As a child, when I read, heard and watched fairy tales it was always with a British accent. Mostly English, but occasionally Irish or Scottish. I was convinced, and movies seemed to back me up, that when Europeans congregated they all spoke English with an accent straight from Oxford. With that in mind, I assumed that all fairy tales were from the British Isles. From the Grimm Brothers to Hans Christian Andersen, all of them were from the English countryside. It stood to reason. Castles were in Britain. The Queen was in Britain, so it had to be true. Years, schooling and research have disabused me of that belief on an intellectual level. But in my heart, fairy tales have an accent.

So, it was with great joy and more than a touch of whimsy that I set off on my vacation to the Lake District and Edinburgh (also the reason that I’ve been so negligent with my blog. I don’t believe in internet in fairy land) hoping to have a fairy tale adventure. The countryside did not disappoint. I walked fells and through pastoral scenes that would make an shepherdess feel at home. I trudged through forests and scrambled through ghylls that held perfect hiding places for the fairy folk and maybe a wolf or two lying in wait for Red Riding Hood. I even walked through the world of Beatrix Potter, who although isn’t strictly a writer of fairy tales, is still a staple from my childhood reading menu.

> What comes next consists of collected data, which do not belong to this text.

import Summits.RiemannHypothesis.RiemannHypothesis.Theorems.TiltedLandingLaw421R3FlatMenuBBChecker

/-!
# «FlatMenuBBCert» (W-08 C1, rh-idea-5 g42; module 2 of 4 of «FlatMenuBB»)

ONE declaration: the kernel evaluation of the branch-and-bound of module 1 on chart 1 `[0,1] × [1,171]`
(`bb 60 0 1 1 171 = true`: 2993 nodes, 1375 certified leaves + 122 free boxes, depth ≤ 19; `decide +kernel`, no `ofReduceBool`).
Its MEANING (the three PH reads at every real point of the chart) is module 3's `bb_sound`, applied in module 4.
Nothing here bears on the truth of RH; RH is not proved (this is a SUPPORT computation for the E5 leaf of the W-08 sink line, not the crux).
-/

namespace RhW08.FlatMenuBB

set_option maxRecDepth 100000 in
/-- ★★★ the B&B certificate for chart 1 `[0,1] × [1,171]`, checked by the KERNEL (`decide +kernel`, ≈ 2–3 min on the farm; no extra axioms). -/
theorem bb_chart1 : bb 60 0 1 1 171 = true := by decide +kernel

end RhW08.FlatMenuBB
import Summits.HubbardSuperconductivity.HubbardSuperconductivity.Theorems.AnisotropyChordTransferFibre3Hole2Quarter

/-!
# Route `AnisotropyChord` / H0 rotor rung: HOLE₂(.75) at `L = 33` — kernel facts, part a (51 of the 152 `D₄`-classes)

KERNEL FACT for the twice-punctured `33 × 33` torus (zero data): the quarter-table interval Birman–Schwinger checker `Hole2.checkRepsQ`
(`…Fibre3Hole2Quarter`) accepts the listed separations at the certified constant `g_33 ≥ ¾ε₁(33)`, by ONE `decide +kernel`
(`maxHeartbeats 400000` pre-budgeted: the quarter Green table alone is ¾L³ interval operations, recomputed in each part).  The parts are
glued in `…Hole2L33` and turned into `TwoHoleGap 33 (3/4·eps1 33)` by `Hole2.twoHoleGap_of_checkRepsQ_repList` (`…Fibre3Hole2Cover`).
`L = 33` lies just above the FIN range `9 ≤ L ≤ 32` (`…Hole2FinRange`); HOLE₂ per `L` is needed in the analytic regime as well.
Prover seat `hubbard-h0-rotor-p3` g3; helper for stmt-HubbardSuperconductivity-19089 (`--supports`, helper class).
WHAT THIS IS NOT: nothing here proves superconductivity in the Hubbard model (rotor TARGET as worded stays FALSE, g15 verdict);
kernel facts for ONE input (HOLE₂(.75) at one `L`) of ONE conditional reduction (rung 19089). Tree imports only; no sorry, no `native_decide`.
-/

set_option linter.dupNamespace false
set_option autoImplicit false

namespace Summit.HubbardSuperconductivity.HubbardSuperconductivity.Theorems.AnisotropyChord.Transfer.Fibre3

namespace Hole2

/-- `D₄`-representatives of the nonzero separations of the `33 × 33` torus, part a. [folklore] -/
def reps33a : List (ℕ × ℕ) := [(1, 0), (1, 1), (2, 0), (2, 1), (2, 2), (3, 0), (3, 1), (3, 2), (3, 3), (4, 0), (4, 1), (4, 2), (4, 3), (4, 4), (5, 0), (5, 1), (5, 2), (5, 3), (5, 4), (5, 5), (6, 0), (6, 1), (6, 2), (6, 3), (6, 4), (6, 5), (6, 6), (7, 0), (7, 1), (7, 2), (7, 3), (7, 4), (7, 5), (7, 6), (7, 7), (8, 0), (8, 1), (8, 2), (8, 3), (8, 4), (8, 5), (8, 6), (8, 7), (8, 8), (9, 0), (9, 1), (9, 2), (9, 3), (9, 4), (9, 5), (9, 6)]

set_option maxHeartbeats 400000 in
/-- kernel fact: part a passes the quarter-table interval Birman–Schwinger test at `g_33 ≥ ¾ε₁(33)`. [folklore] -/
theorem checkRepsQ_33a : checkRepsQ 33 reps33a = true := by
  decide +kernel

end Hole2

end Summit.HubbardSuperconductivity.HubbardSuperconductivity.Theorems.AnisotropyChord.Transfer.Fibre3
import Literature.NumberTheory.EllipticCurves.CuspFormLFunction
import Literature.NumberTheory.EllipticCurves.AnalyticRank
import Literature.NumberTheory.DiophantineGeometry.Conductor
import HarnessLib

/-!
# `L(E,1) ≠ 0` for elliptic curves of PRIME conductor with a rational point of order `2`
# (Mazur's winding isomorphism at the `2`-Eisenstein prime, *Eisenstein ideal* II (18.10))

Topic `Literature/NumberTheory/EllipticCurves`; namespace `Literature.NumberTheory.EllipticCurves`.
ONE named fact (D-0014), no definition, no instance.

## The statements as printed (held text `paper:doi-10-1007-bf02684339`, B. Mazur, *Modular curves
## and the Eisenstein ideal*, Publ. Math. IHÉS 47 (1977) 33–186; PDF page `k` = journal page `k + 31`)

Setting (II §9, p. 95–96). `N` prime, `𝕋` the Hecke algebra of `J = J₀(N)` generated by the `T_ℓ`
(`ℓ ≠ N`) and `w`; "The Eisenstein ideal `𝔍 ⊂ 𝕋` is the ideal generated by the elements `1 + ℓ − T_ℓ`
(all `ℓ ≠ N`) and by `1 + w`." **Prop. (9.7)**: "`𝕋/𝔍 ≅ ℤ/n`" with `n = num((N − 1)/12)`; "A prime ideal
`𝔓 ⊂ 𝕋` in the support of the Eisenstein ideal is called an Eisenstein prime. The Eisenstein primes are
in one-one correspondence with the prime numbers `p` which divide `n` … `𝔓 = (𝔍, p)` … `𝕋/𝔓 = 𝔽_p`."
Winding element (II §18, p. 136–137): `H = H₁(X₀(N)(ℂ), ℤ)`, `U ≅ H ⊗ ℝ` the universal cover of
`J(ℂ)`, `h̃ : [0, i∞] → U` the lift of the fundamental arc with `h̃(i∞) = 0`; "**Definition.** Set
`e = h̃(0) ∈ U`. Call `e` the winding element." **Lemma (18.6)**: "`𝔍·e ⊂ H⁺ ⊂ U`. The winding
element `e` is in `H⁺ ⊗ ℚ`"; "`e₊ : 𝔍 → H⁺`, `a ↦ a·e` … We shall call the homomorphisms `e₋` and `e₊`
winding homomorphisms. The winding homomorphisms are (conveniently normalized) generalizations of
the winding numbers of [Mazur–Swinnerton-Dyer, *Arithmetic of Weil curves*]."
**Theorem (18.10)** (p. 139, *Local principality of the Eisenstein ideal*): "Let `p` be a prime
number dividing `n`. Let `𝔓` be the associated Eisenstein prime. Let `ℓ` be a prime number different
from `N`. Then `η_ℓ` is a generator of the ideal `𝔍_𝔓 = 𝔍·𝕋_𝔓 ⊂ 𝕋_𝔓` if and only if `ℓ` is a good prime
number (with respect to `p`). **The winding homomorphism `e₊ : 𝔍_𝔓 → H⁺_𝔓 is an isomorphism of
`𝕋_𝔓`-modules.**" followed by "**Remark.** Except for the "only if" part of the theorem and the
assertion concerning the winding homomorphism, the "new" information conveyed by (18.10) is for
`p = 2`."
Elliptic factors (III §7, p. 162–163): "we are reduced to the case `p = 2`. In this case, either
`N = 17` and `E` is isogenous to `X₀(17)`, or it is a Neumann–Setzer curve (which, by definition, is an
elliptic curve over `ℚ` of prime conductor `N ≠ 17` possessing a point of order `2` in its Mordell–Weil
group)"; **Prop. (7.4) (ii)**: "The `2`-Eisenstein quotient `J̃^{(2)}` has no elliptic curve factor unless
`N = 17`, or `N = 64 + u²` with `u` an integer. … If the (two) Neumann–Setzer curves of conductor `N`
are parametrized by modular functions for `Γ₀(N)` (i.e. if they occur as quotients of `J`, a special
case of the conjecture of Weil) then they are quotients of `J̃`."

## The reading typed here

`Mazur1977_entireLFunction_one_ne_zero_of_prime_conductor_of_two_torsion`: for an elliptic curve
`W/ℚ` of PRIME conductor `N` whose `L`-function is that of a weight-`2` newform `f` on `Γ₀(N)` (the
tree's modularity glue `ModularForms.IsNewformOf W f`, i.e. "parametrized by modular functions for
`Γ₀(N)`" — now the theorem of Wiles / Taylor–Wiles / BCDT, kept as a HYPOTHESIS exactly as in
Prop. (7.4) (ii)) and which has a rational point of order `2`, `L(W, 1) ≠ 0`
(`W.entireLFunction 1 ≠ 0`, the tree's spelling of `L(E,1) ≠ 0` as in `kato_finite_of_L_one_ne_zero`).
Derivation from the displayed statements (one paragraph, no input beyond [Mazur1977]):
(a) a rational point of order `2` gives `a_ℓ(f) = a_ℓ(W) ≡ 1 + ℓ (mod 2)` for every prime `ℓ ≠ N`
(`ℓ` odd: the point survives reduction, so `#W̃(𝔽_ℓ) = 1 + ℓ − a_ℓ` is even; `ℓ = 2 ≠ N`: a curve with
good reduction at `2` and a rational `2`-torsion point is ordinary at `2`, so `a₂` is odd), and
`1 + w ↦ 1 ± 1 ≡ 0 (mod 2)`; hence the eigencharacter `φ_f : 𝕋 → ℤ` of `f` maps `𝔍` into `2ℤ`, so
`(𝔍, 2) ≠ 𝕋`, `2 ∣ n` (9.7), and the minimal prime `ker φ_f` lies in the `2`-Eisenstein prime
`𝔓 = (𝔍, 2)` — `f` "belongs to `J̃^{(2)}`" (this is the content of (7.4) (ii));
(b) by (18.10) and `[𝕋_𝔓 : 𝔍_𝔓] = #(ℤ_2/n) < ∞`, the winding element `e` generates the free rank-one
`𝕋_𝔓 ⊗ ℚ₂`-module `H⁺_𝔓 ⊗ ℚ₂ = ⊕_{(g,λ) ↦ 𝔓} H⁺_g ⊗_{K_g} K_{g,λ}`, so its component `e_f` in the
`f`-eigenline `H⁺_f ⊗ ℚ₂` is non-zero;
(c) `e_f` is the functional `ω_f ↦ ∫_{i∞}^{0} ω_f`, i.e. `±L(f,1)/Ω` up to the non-zero period — the
"winding number" of [Mazur–Swinnerton-Dyer] — so `L(f, 1) ≠ 0`, and `L(W, s) = L(f, s)`.
Consequence recorded in print: "Neumann–Setzer curves have rank 0" [SteinWatkins2004, §4.3]; the
family is `X₀(17)` and the Neumann–Setzer pairs of conductor `N = u² + 64` prime
(`N = 73, 89, 113, 233, 353, …`).

## What is NOT here

* The general Eisenstein prime: for every `p ∣ n` and every newform `g` of level `N` congruent to the
  Eisenstein series modulo a prime above `p`, `L(g, 1) ≠ 0` (same proof). TODO(general form): needs the
  tree's newform-congruence vocabulary; only the elliptic-curve case `p = 2` (the one with infinitely
  many members, conjecturally: `N = u² + 64` prime) is typed.
* Finiteness of `E(ℚ)` for such `E` (III (3.1): `J̃(ℚ) ≅ ℤ/n`), the `𝔓`-part of `Ш` (III (3.6), odd `p`
  only), and anything about the `2`-part of the Birch–Swinnerton-Dyer formula.
* Setzer's classification (`N = 17` or `N = u² + 64`): the tree's
  `Setzer1975_primeConductor_rationalTwoTorsion` (`NeumannSetzerCurves.lean`); not used here.

## References

* [Mazur1977] B. Mazur, *Modular curves and the Eisenstein ideal*, Publ. Math. IHÉS 47 (1977): II §9
  (p. 95–96, Prop. 9.7), II §18 (p. 136–139: (18.6), Thm. (18.10) and Remark), III §7 (p. 162–163,
  Prop. 7.4 (ii)). Held: `paper:doi-10-1007-bf02684339`.
* [SteinWatkins2004] W. Stein, M. Watkins, *Modular parametrizations of Neumann–Setzer elliptic
  curves*, IMRN 2004:27, §2 (the `2`-Eisenstein prime `𝔪 = (2) + 𝔍`, `𝕋/𝔪 ≅ ℤ/2`), §4.3 ("since
  Neumann–Setzer curves have rank 0"). Held: `paper:arxiv-math_0404333`.
* [Merel1996] L. Merel, *Bornes pour la torsion des courbes elliptiques sur les corps de nombres*,
  Invent. Math. 124 (1996) (the winding quotient `J_e`; not needed here).
-/

namespace Literature.NumberTheory.EllipticCurves

open ModularForms

/-- **Mazur 1977, II Thm. (18.10) read on elliptic curves (with III Prop. (7.4) (ii)): an elliptic
curve of PRIME conductor with a rational point of order `2` has `L(E, 1) ≠ 0`.**
For `W/ℚ` elliptic of prime conductor `N = W.conductorNorm ℤ`, modular in the sense that some
weight-`2` newform `f` on `Γ₀(N)` has `aₙ(f) = aₙ(W)` ("parametrized by modular functions for
`Γ₀(N)`", kept as a hypothesis as printed), and possessing a rational point `P ≠ O` with `2P = O`:
the newform `f` lies in the `2`-Eisenstein component of the Hecke algebra of `J₀(N)` (`a_ℓ ≡ 1 + ℓ
(mod 2)` for all `ℓ ≠ N`, `1 + w ≡ 0 (mod 2)`), and the winding homomorphism
`e₊ : 𝔍_𝔓 → H⁺_𝔓` being an ISOMORPHISM of `𝕋_𝔓`-modules at the Eisenstein prime `𝔓 = (𝔍, 2)`
("the new information conveyed by (18.10) is for `p = 2`"), the `f`-component of the winding element
`e = ∫_{i∞}^{0}` is non-zero, i.e. `L(W, 1) = L(f, 1) ≠ 0`. Covers `X₀(17)` and every Neumann–Setzer
curve (`N = u² + 64`). Spelling of `L(E,1) ≠ 0` as in `kato_finite_of_L_one_ne_zero`
(`W.entireLFunction 1 ≠ 0`). Named fact: the Hecke algebra `𝕋 ⊂ End J₀(N)`, its Eisenstein
completion and the winding element are not in the tree.
[cite: Mazur1977, II Thm. (18.10) and Remark (p. 139); II (18.6) (p. 136–137); II Prop. (9.7) (p. 96); III Prop. (7.4) (ii) (p. 163)] -/
def Mazur1977_entireLFunction_one_ne_zero_of_prime_conductor_of_two_torsion : Prop :=
  ∀ (W : WeierstrassCurve ℚ) [W.IsElliptic] [NeZero (W.conductorNorm ℤ)],
    (W.conductorNorm ℤ).Prime →
    (∃ f : CuspForm (CongruenceSubgroup.Gamma0 (W.conductorNorm ℤ)) 2, IsNewformOf W f) →
    (∃ P : W.toAffine.Point, P ≠ 0 ∧ 2 • P = 0) →
    W.entireLFunction 1 ≠ 0

end Literature.NumberTheory.EllipticCurves
/-!
# Excellent rings: proofs

Topic: `Literature/AlgebraicGeometry/Resolution`. Companion of `ExcellentRings.lean` (proofs
only, no new notions).

## 1. Sanity of the definitions

The trivial cases of Grothendieck's conditions, showing that the vendored
`IsGeometricallyRegular` / `IsRegularHom` / `IsGRing` are inhabited with their intended meaning.

* `isGeometricallyRegular_of_algEquiv` — if `C ≅ F` as `F`-algebras then `K ⊗_F C` is
  geometrically regular over any extension field `K` of `F`.
* `isRegularHom_of_algEquiv` — an `F`-algebra isomorphic to the field `F` is a regular
  `F`-algebra (flat, geometrically regular fibres).
* `isGRing_of_field` — a field is a G-ring (Matsumura §32, p. 257: "`k` is a field, and so
  trivially a G-ring"): every localisation `k_𝔭` is again a field, adically complete for its
  (zero) maximal ideal, so `k_𝔭 → (k_𝔭)^` is an isomorphism.

## 2. A quotient of a G-ring is a G-ring (`Matsumura1987_32_quotient_holds`)

The first step of Matsumura's proof of the Corollary to Thm. 32.6 (p. 260: "It follows from
the definition that a quotient or localisation of a G-ring is again a G-ring"), PROVED, which
discharges the named fact `Matsumura1987_32_quotient` of `ExcellentRings.lean` and reduces
`Matsumura1987_32_6_cor` to the single named fact `Matsumura1987_32_polynomial`
(`k[X_1, …, X_n]` is a G-ring): `Matsumura1987_32_6_cor_of_polynomial`. The proof
("from the definition") is the standard one: for a surjection `A → B` and a prime `𝔮` of `B`
over `𝔭`, `R = A_𝔭 → R' = B_𝔮` is a surjection of Noetherian local rings, and

* `adicCompletionChangeOfRings` — change of rings for adic completions: the `I`-adic
  completion of an `S`-module `M` viewed as an `R`-module is its `IS`-adic completion
  (`R → S`);
* `completionMap` — the induced map `ψ : R^ → R'^` (universal property
  `AdicCompletion.liftAlgHom`), which under the change of rings is the functorial map
  `AdicCompletion.map` (`changeOfRings_map_eq_completionMap`), hence surjective
  (`AdicCompletion.map_surjective`) with kernel generated by `ker (R → R')`
  (`one_tmul_eq_zero_of_completionMap_eq_zero`, from the exactness of adic completion on
  finite modules over a Noetherian ring, `AdicCompletion.map_exact`, and
  `AdicCompletion.ofTensorProduct`);
* `completionBaseChangeEquiv` — consequently `R' ⊗_R R^ ≃ R'^` as `R'`-algebras;
* `isGeometricallyRegular_fibre_completion_of_surjective` — the fibre of `R' → R'^` over a
  prime `𝔮'` is the fibre of `R → R^` over `𝔮' ∩ R` (same residue field,
  `RingHom.SurjectiveOnStalks.residueFieldMap_bijective`), via
  `L ⊗_{κ(𝔮')} (κ(𝔮') ⊗_{R'} R'^) ≅ L ⊗_{R'} R'^ ≅ L ⊗_R R^ ≅ L ⊗_{κ(𝔭')} (κ(𝔭') ⊗_R R^)`;
* `IsRegularHom.completion_of_surjective` — so `R' → R'^` is regular if `R → R^` is
  (flatness of `R' → R'^` being automatic, `AdicCompletion.flat_of_isNoetherian`);
* `isGRing_of_surjective`, `IsGRing.of_ringEquiv`, `Matsumura1987_32_quotient_holds`.

## 3. A localisation of a G-ring is a G-ring (`Matsumura1987_32_localization_holds`)

The other half of the same sentence, PROVED: for a prime `𝔮` of `B = S⁻¹A` over `𝔭`,
`B_𝔮 ≅ A_𝔭` (`IsLocalization.isLocalization_isLocalization_atPrime_isLocalization`), and an
isomorphism is a surjection, so the local form applies again: `isGRing_of_isLocalization`,
`Matsumura1987_32_localization_holds`.

## 4. Consequences for `Matsumura1987_32_6_cor`

`Matsumura1987_32_6_cor` (finitely generated algebras over a field are G-rings) and the
localisation half of Matsumura's Corollary now follow from the single named fact
`Matsumura1987_32_polynomial` (`k[X_1, …, X_n]` is a G-ring; Matsumura Thm. 32.6 (Mizutani) with
Thms. 30.3, 30.5 — the deep input, needing the Jacobian criteria of §30):
`Matsumura1987_32_6_cor_of_polynomial`, `Matsumura1987_32_6_cor_localization_of_polynomial`;
conversely `Matsumura1987_32_6_cor.matsumura1987_32_polynomial` records that the reduction is
an equivalence.

[cite: Matsumura1987, §32 p. 257; §32 p. 260, Cor. of Thm. 32.6 and its proof]
-/

noncomputable section

open IsLocalRing TensorProduct

namespace Literature.AlgebraicGeometry.Resolution

universe u

/-! ## 1. Sanity of the definitions -/

/-- If `C ≅ F` as algebras over the field `F`, then for every extension field `K` of `F` the
base change `K ⊗_F C` is geometrically regular over `K` (`k' ⊗_K (K ⊗_F C) ≅ k'` is a field).
[folklore] -/
theorem isGeometricallyRegular_of_algEquiv (F K C : Type u) [Field F] [Field K] [Algebra F K]
    [CommRing C] [Algebra F C] (e : C ≃ₐ[F] F) : IsGeometricallyRegular K (K ⊗[F] C) := by
  intro k' _ _ _
  have e₁ : K ⊗[F] C ≃ₐ[K] K ⊗[F] F := Algebra.TensorProduct.congr AlgEquiv.refl e
  have e₂ : K ⊗[F] F ≃ₐ[K] K := Algebra.TensorProduct.rid F K K
  have e₃ : k' ⊗[K] (K ⊗[F] C) ≃ₐ[K] k' ⊗[K] K :=
    Algebra.TensorProduct.congr AlgEquiv.refl (e₁.trans e₂)
  have e₄ : k' ⊗[K] K ≃ₐ[K] k' := Algebra.TensorProduct.rid K K k'
  exact IsRegularRing.of_ringEquiv (e₃.trans e₄).symm.toRingEquiv

/-- An algebra over a field `F` which is `F`-isomorphic to `F` is a regular `F`-algebra: flat
(a vector space) with geometrically regular fibres. [folklore] -/
theorem isRegularHom_of_algEquiv (F C : Type u) [Field F] [CommRing C] [Algebra F C]
    (e : C ≃ₐ[F] F) : IsRegularHom F C :=
  ⟨inferInstance, fun p _ => isGeometricallyRegular_of_algEquiv F p.ResidueField C e⟩

/-- **A field is a G-ring** (Matsumura §32, p. 257: "`k` is a field, and so trivially a
G-ring"). Every prime of `k` is `0`, `k_𝔭` is a field, hence Artinian local and so adically
complete for its maximal ideal `0`; the completion map is the isomorphism
`AdicCompletion.ofAlgEquiv`. [cite: Matsumura1987, §32 p. 257] -/
theorem isGRing_of_field (k : Type u) [Field k] : IsGRing k := by
  refine ⟨inferInstance, fun p _ => ?_⟩
  have h0 : (0 : k) ∉ p.primeCompl := fun h => h p.zero_mem
  have hL : IsField (Localization.AtPrime p) :=
    MulEquiv.isField (Field.toIsField k)
      (RingEquiv.ofBijective (algebraMap k (Localization.AtPrime p))
        (IsField.localization_map_bijective h0 (Field.toIsField k))).symm.toMulEquiv
  letI : Field (Localization.AtPrime p) := hL.toField
  exact isRegularHom_of_algEquiv (Localization.AtPrime p) _
    (AdicCompletion.ofAlgEquiv (maximalIdeal (Localization.AtPrime p))).symm

/-! ## 2. A quotient of a G-ring is a G-ring -/

/-! ### Change of rings for adic completions -/

section ChangeOfRings

variable {R S : Type*} [CommRing R] [CommRing S] [Algebra R S] (I : Ideal R) (J : Ideal S)
  (M : Type*) [AddCommGroup M] [Module S M] [Module R M] [IsScalarTower R S M]
  (hIJ : I.map (algebraMap R S) = J)

include hIJ in
/-- `IⁿM = JⁿM` (as additive subgroups of `M`) when `J = IS`. [folklore] -/
theorem pow_smul_top_eq_restrictScalars (n : ℕ) :
    (I ^ n • ⊤ : Submodule R M) = (J ^ n • ⊤ : Submodule S M).restrictScalars R := by
  rw [← hIJ, ← Ideal.map_pow, Submodule.restrictScalars_map_smul_eq,
    Submodule.restrictScalars_top]

/-- `M ⧸ IⁿM ≃ M ⧸ JⁿM` over `R`, when `J = IS`. [folklore] -/
def quotPowSMulEquiv (n : ℕ) :
    (M ⧸ (I ^ n • ⊤ : Submodule R M)) ≃ₗ[R] M ⧸ (J ^ n • ⊤ : Submodule S M) :=
  (Submodule.quotEquivOfEq _ _ (pow_smul_top_eq_restrictScalars I J M hIJ n)).trans
    (Submodule.Quotient.restrictScalarsEquiv R (J ^ n • ⊤ : Submodule S M))

/-- `quotPowSMulEquiv` is the identity on representatives. [folklore] -/
@[simp] theorem quotPowSMulEquiv_mk (n : ℕ) (x : M) :
    quotPowSMulEquiv I J M hIJ n (Submodule.Quotient.mk x) = Submodule.Quotient.mk x := rfl

/-- `quotPowSMulEquiv.symm` is the identity on representatives. [folklore] -/
@[simp] theorem quotPowSMulEquiv_symm_mk (n : ℕ) (x : M) :
    (quotPowSMulEquiv I J M hIJ n).symm (Submodule.Quotient.mk x) = Submodule.Quotient.mk x := by
  rw [LinearEquiv.symm_apply_eq, quotPowSMulEquiv_mk]

/-- Change of rings for the adic completion: the `I`-adic completion of the `R`-module `M`
is the `J`-adic completion of the `S`-module `M` when `J = IS` (the two inverse systems
`M ⧸ IⁿM`, `M ⧸ JⁿM` coincide; cf. Matsumura Thm. 8.13 for the topologies). [folklore] -/
def adicCompletionChangeOfRings : AdicCompletion I M ≃ₗ[R] AdicCompletion J M where
  toFun x := ⟨fun n => quotPowSMulEquiv I J M hIJ n (x.val n), fun {m n} hmn => by
    obtain ⟨y, hy⟩ := Submodule.Quotient.mk_surjective _ (x.val n)
    have hm : x.val m = Submodule.Quotient.mk y := by
      rw [← x.property hmn, ← hy]; rfl
    simp only [← hy, hm, quotPowSMulEquiv_mk]
    rfl⟩
  map_add' x y := by ext n; simp
  map_smul' r x := by ext n; simp [AdicCompletion.val_smul_apply]
  invFun x := ⟨fun n => (quotPowSMulEquiv I J M hIJ n).symm (x.val n), fun {m n} hmn => by
    obtain ⟨y, hy⟩ := Submodule.Quotient.mk_surjective _ (x.val n)
    have hm : x.val m = Submodule.Quotient.mk y := by
      rw [← x.property hmn, ← hy]; rfl
    simp only [← hy, hm, quotPowSMulEquiv_symm_mk]
    rfl⟩
  left_inv x := by ext n; simp
  right_inv x := by ext n; simp

/-- Components of `adicCompletionChangeOfRings`. [folklore] -/
@[simp] theorem adicCompletionChangeOfRings_val (x : AdicCompletion I M) (n : ℕ) :
    (adicCompletionChangeOfRings I J M hIJ x).val n = quotPowSMulEquiv I J M hIJ n (x.val n) := rfl

/-- `adicCompletionChangeOfRings` commutes with the canonical maps from `M`. [folklore] -/
@[simp] theorem adicCompletionChangeOfRings_of (x : M) :
    adicCompletionChangeOfRings I J M hIJ (AdicCompletion.of I M x) = AdicCompletion.of J M x := by
  ext n; rfl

Edinburgh was more gothic and therefore more Grimm, but in the nicest way possible. I climbed castle towers and ramparts almost expecting knights to lay siege. That may have been the whiskey haze, but I could see it. Swords, spears, and a stone of destiny were mythic, yet close enough to touch. Mary, Queen of Scots was like Rapunzel in the tower at Holyrood. ImageImage

This was not my first trip to the UK, but since starting my blog and committing to being a writer, it felt like a new place. Every corner was a literary opportunity and I could understand why I thought Britain was Fairy Tale Land as a child. I’ll admit that this post sounds like a long digression on how I spent my summer vacation, but I thought it was important to share the most important thing about fairy tales. Why we love them. Why we read them. Why they’re the stuff of dreams and nightmares. Please remember, dear reader, what matters most about fairy tales…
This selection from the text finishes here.